I have spoken with two tax professionals including one that is local that has a few Canadian clients and one that specializes in cross-boarder banking with Canada and the US. The local guy told me to just file FBARs going forward and not worry about the income from 2016. The cross-boarder guy told me to file FBARs for 2016, 2017, 2018 and 2019 but not to worry about the income either. They both said to not worry about the capital gains because I would not owe the IRS due to the long-term capital gains tax being 0% in our tax bracket.

My question is:

1) Should I file the delinquent FBARs that include my former TFSA or just going forward for solely my RRSP?

Thanks so much!

I previously posted this in the US section but I could see it being more applicable to the tax section.
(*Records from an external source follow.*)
/-- item stmt-AtomisticToContinuum-4367 · crux · rank 2 · closed · moot by None · by planner
why it might fail: chi^2 is an L^2 (not KL) functional of the conditional density p(x|Y): rare bath configurations Y that cage the last boson (three-body contact, probability ~ (rho a^3)^2 but L^3 p ~ L^3/a^3) or an infrared pile-up of the phonon tail of log p could make E_mu[L^3 p] grow with N although BEC holds.
sources: Reatto1969, ReattoChester1967, LiebSeiringerSolovejYngvason2005, HolroydSoo2013, PenroseOnsager1956, GhoshLebowitz2017
[crux] X itself (card item C1, corrected to the liminf form): for every repulsive finite-range v
there is rho0 > 0 such that for 0 < rho < rho0 there is C > 0 with: for all large N = n+1 and every
delta > 0 SOME delta-near-minimiser Psi of the Dirichlet energy (box side (N/rho)^{1/3}) has m2(Psi)
= L^3 Int_Y Int_x |Psi(x::Y)|^4 / Int_x' |Psi(x'::Y)|^2 <= C. Equivalent (given compactness and a
unique positive ground state Psi0) to m2(Psi0) <= C by lower semicontinuity of m2; the
sup-over-near-minimisers form is false (SpikeObstruction). [difficulty: open-problem] -/
@[route_item "route-AtomisticToContinuum-BECDeletionTolerance"]
def ChiSquareTolerance : Prop :=
  ∀ v : ℝ → ENNReal, Literature.MathematicalPhysics.QuantumManyBody.BoseGas.IsRepulsiveFiniteRange v → ∃ ρ₀ : ℝ, 0 < ρ₀ ∧ ∀ ρ : ℝ, 0 < ρ → ρ < ρ₀ → ∃ C : ℝ, 0 < C ∧ ∀ᶠ n : ℕ in Filter.atTop, ∀ δ : ENNReal, 0 < δ → ∃ Ψ : Literature.MathematicalPhysics.QuantumManyBody.BoseGas.TrialState (n + 1) (Literature.MathematicalPhysics.QuantumManyBody.BoseGas.sideLength ρ (n + 1)), Literature.MathematicalPhysics.QuantumManyBody.BoseGas.energy v Ψ ≤ Literature.MathematicalPhysics.QuantumManyBody.BoseGas.groundStateEnergy v (n + 1) (Literature.MathematicalPhysics.QuantumManyBody.BoseGas.sideLength ρ (n + 1)) + δ ∧ ENNReal.ofReal (Literature.MathematicalPhysics.QuantumManyBody.BoseGas.sideLength ρ (n + 1) ^ 3) * (∫⁻ Y : Literature.MathematicalPhysics.QuantumManyBody.BoseGas.Config n, ∫⁻ x : Literature.MathematicalPhysics.QuantumManyBody.BoseGas.Space, (‖Ψ.ψ (Matrix.vecCons x Y)‖₊ : ENNReal) ^ 4 / (∫⁻ x' : Literature.MathematicalPhysics.QuantumManyBody.BoseGas.Space, (‖Ψ.ψ (Matrix.vecCons x' Y)‖₊ : ENNReal) ^ 2)) ≤ ENNReal.ofReal C
import Literature.AnabelianGeometry.EtaleTheta.ThetaSystemsStandard
import Literature.AnabelianGeometry.EtaleTheta.Discharge.Sec1Thm110iUniqueModelChiAnchored
import Literature.AnabelianGeometry.EtaleTheta.SettingModelChiCyclotomes
import Literature.AnabelianGeometry.EtaleTheta.SettingModelChiThetaDoubleUnderline
import Literature.AnabelianGeometry.EtaleTheta.ContH1Discrete
import Literature.AnabelianGeometry.EtaleTheta.ContH1Injectivity
import Literature.AnabelianGeometry.EtaleTheta.ContH1ConjAction
import HarnessLib

/-!
# [EtTh] Cor. 2.19 (iii) with the standard-type clause (F-0652 `MuTwoSetting.Cor219_iii_std`) — TOOLS for the
# kernel refutation of its universal closure at the χ-twisted model: the outer automorphism `(γ, σ) ↦ (θ_{−1} γ, σ)`

S. Mochizuki, *The étale theta function and its Frobenioid-theoretic manifestations*, Publ. RIMS **45**
(2009) [EtTh], §1 p. 12 (`Π^tp_X`, `Δ_Θ ≅ Ẑ(1)`), Prop. 1.5 p. 23 (`log(Ü)`), §2 Def. 2.5 (i) p. 39 / Def. 2.7 p. 41
(the choice `X̲̲`), Cor. 2.19 (iii) p. 65. [cite: MochizukiEtTh2009, Cor 2.19(iii) p.65]

abc-iut cell, block F (FACT-PROVING WAVE), seat abc-iut-f-151 (gen 2), FACT-LIST row **F-0652**
(`Literature.AnabelianGeometry.EtaleTheta.MuTwoSetting.Cor219_iii_std`, typer abc-iut-L2-t8). PROOF-ONLY companion
(no `def`, no instance; constructions live inside `∃`-proofs) over abc-iut-L2-t1 / abc-iut-w5-d249's χ-twisted root
`ThetaSetting.modelχ p` (`Π^tp_X = Γ ⋊_χ G_{ℚ_p}`, `Γ = F̂₂ ×_Ẑ ℤ`), abc-iut-w5-d024's twists `twist` / `twistGfp`,
abc-iut-L6-d6's `Ẑ`-coordinate `deltaThetaCoordχ` on `Δ_Θ`, abc-iut-w5-d171's `yCoordχ` / `logUddFunχ`, abc-iut-L2-t8's
`CyclotomeTower`, all consumed BY NAME. Sequel: `Discharge/Sec2Cor219iiiStdSchemaNegative.lean` (the refutation).

CONTENTS.
* §1 `Ẑ` is commutative (`zh_mul_comm`); the inversion `ι : t ↦ t⁻¹` is an automorphism of `Ẑ` commuting with every
  automorphism (`exists_invAut`, `invAut_comm`).
* §2 **`exists_twistAut`**: the OUTER bi-continuous automorphism `Φ : (γ, σ) ↦ (θ_ι γ, σ)` of `Π^tp_X = Γ ⋊_χ G_{ℚ_p}`
  (`a ↦ a`, `b ↦ b⁻¹`, Galois coordinate fixed) — a group automorphism because `θ_ι` commutes with the χ-twists.
* §3 `Φ` inverts the `y`-coordinate and the `log(Ü)`-cocycle, is over `G_{ℚ_p}`, preserves `Π^tp_Ÿ`, and acts by `−1`
  on `Δ_Θ` (`toTheta_twistAut_of_mem_ker`).
* §4 conjugating a GLOBAL cocycle changes it by a coboundary (`conjNormal_apply_globalCocycle`); an identity in `μ_N`.
* §5 an element of `Δ_Θ ≅ Ẑ` dying at every level of a cyclotome tower is trivial; **compactness of `Δ_Θ` over a
  tower** (`exists_forall_eq_one_of_levelwise`: level-wise solvable closed conditions have a common solution).
* §6 `(1 + p)⁴ ≠ 1` in `K̈^×`; conjugation on `Δ_Θ` factors through the Galois coordinate; **`X̲̲ := X` is an admissible
  Def. 2.5 (i) choice for `l = 1`** over every étale theta datum of `modelχ` (`exists_doubleUnderline_one`).

HONEST FRAMING: plumbing over a SEMI-SYNTHETIC model (not the tempered `π₁` of a curve); nothing of [EtTh] is
asserted; no side is taken on [IUTchIII] Cor. 3.12; typed ≠ proved.
-/

noncomputable section

namespace Literature.AnabelianGeometry.EtaleTheta.SettingModel

open Literature.AnabelianGeometry.SemiGraphs _root_.Topology _root_.Function

/-! ### §1. `Ẑ` is commutative; the inversion automorphism of `Ẑ` -/

/-- `Ẑ` is commutative (all its finite levels `ℤ/n` are). [cite: RibesZalesskii2010, Thm 2.7.1] -/
theorem zh_mul_comm (x y : ZH) : x * y = y * x :=
  ZHatLevel.ext_of_level fun n => by rw [map_mul, map_mul, mul_comm]

/-- **The inversion `t ↦ t⁻¹` is an automorphism of `Ẑ`** (commutativity), and it commutes with EVERY automorphism
of `Ẑ`. [cite: RibesZalesskii2010, Thm 2.7.1] -/
theorem exists_invAut : ∃ ι : MulAut ZH, ∀ t : ZH, ι t = t⁻¹ :=
  ⟨{ toFun := fun t => t⁻¹
     invFun := fun t => t⁻¹
     left_inv := fun t => inv_inv t
     right_inv := fun t => inv_inv t
     map_mul' := fun x y => by rw [mul_inv_rev, zh_mul_comm] }, fun _ => rfl⟩

/-- The inversion commutes with every automorphism of `Ẑ`. [cite: RibesZalesskii2010, Thm 2.7.1] -/
theorem invAut_comm (ι : MulAut ZH) (hι : ∀ t : ZH, ι t = t⁻¹) (φ : MulAut ZH) : ι * φ = φ * ι := by
  ext t
  rw [MulAut.mul_apply, MulAut.mul_apply, hι, hι, map_inv]

variable (p : ℕ) [Fact p.Prime]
I have also refined my question.


----------



## Moulard (Feb 3, 2017)

In light of the fact you are now a green card holder, I would probably back-file.. only in as much as the FBAR are pretty easy to prepare and its never going to be looked at, so it leaves you with one less thing to worry needlessly over.

Prepare the 2019 one, and then save it out for the back years... and then simply update the values accordingly. If you have past statements handy, probably it will take you 15 minutes for the 2019 one, and then 5 mins for each past one.


----------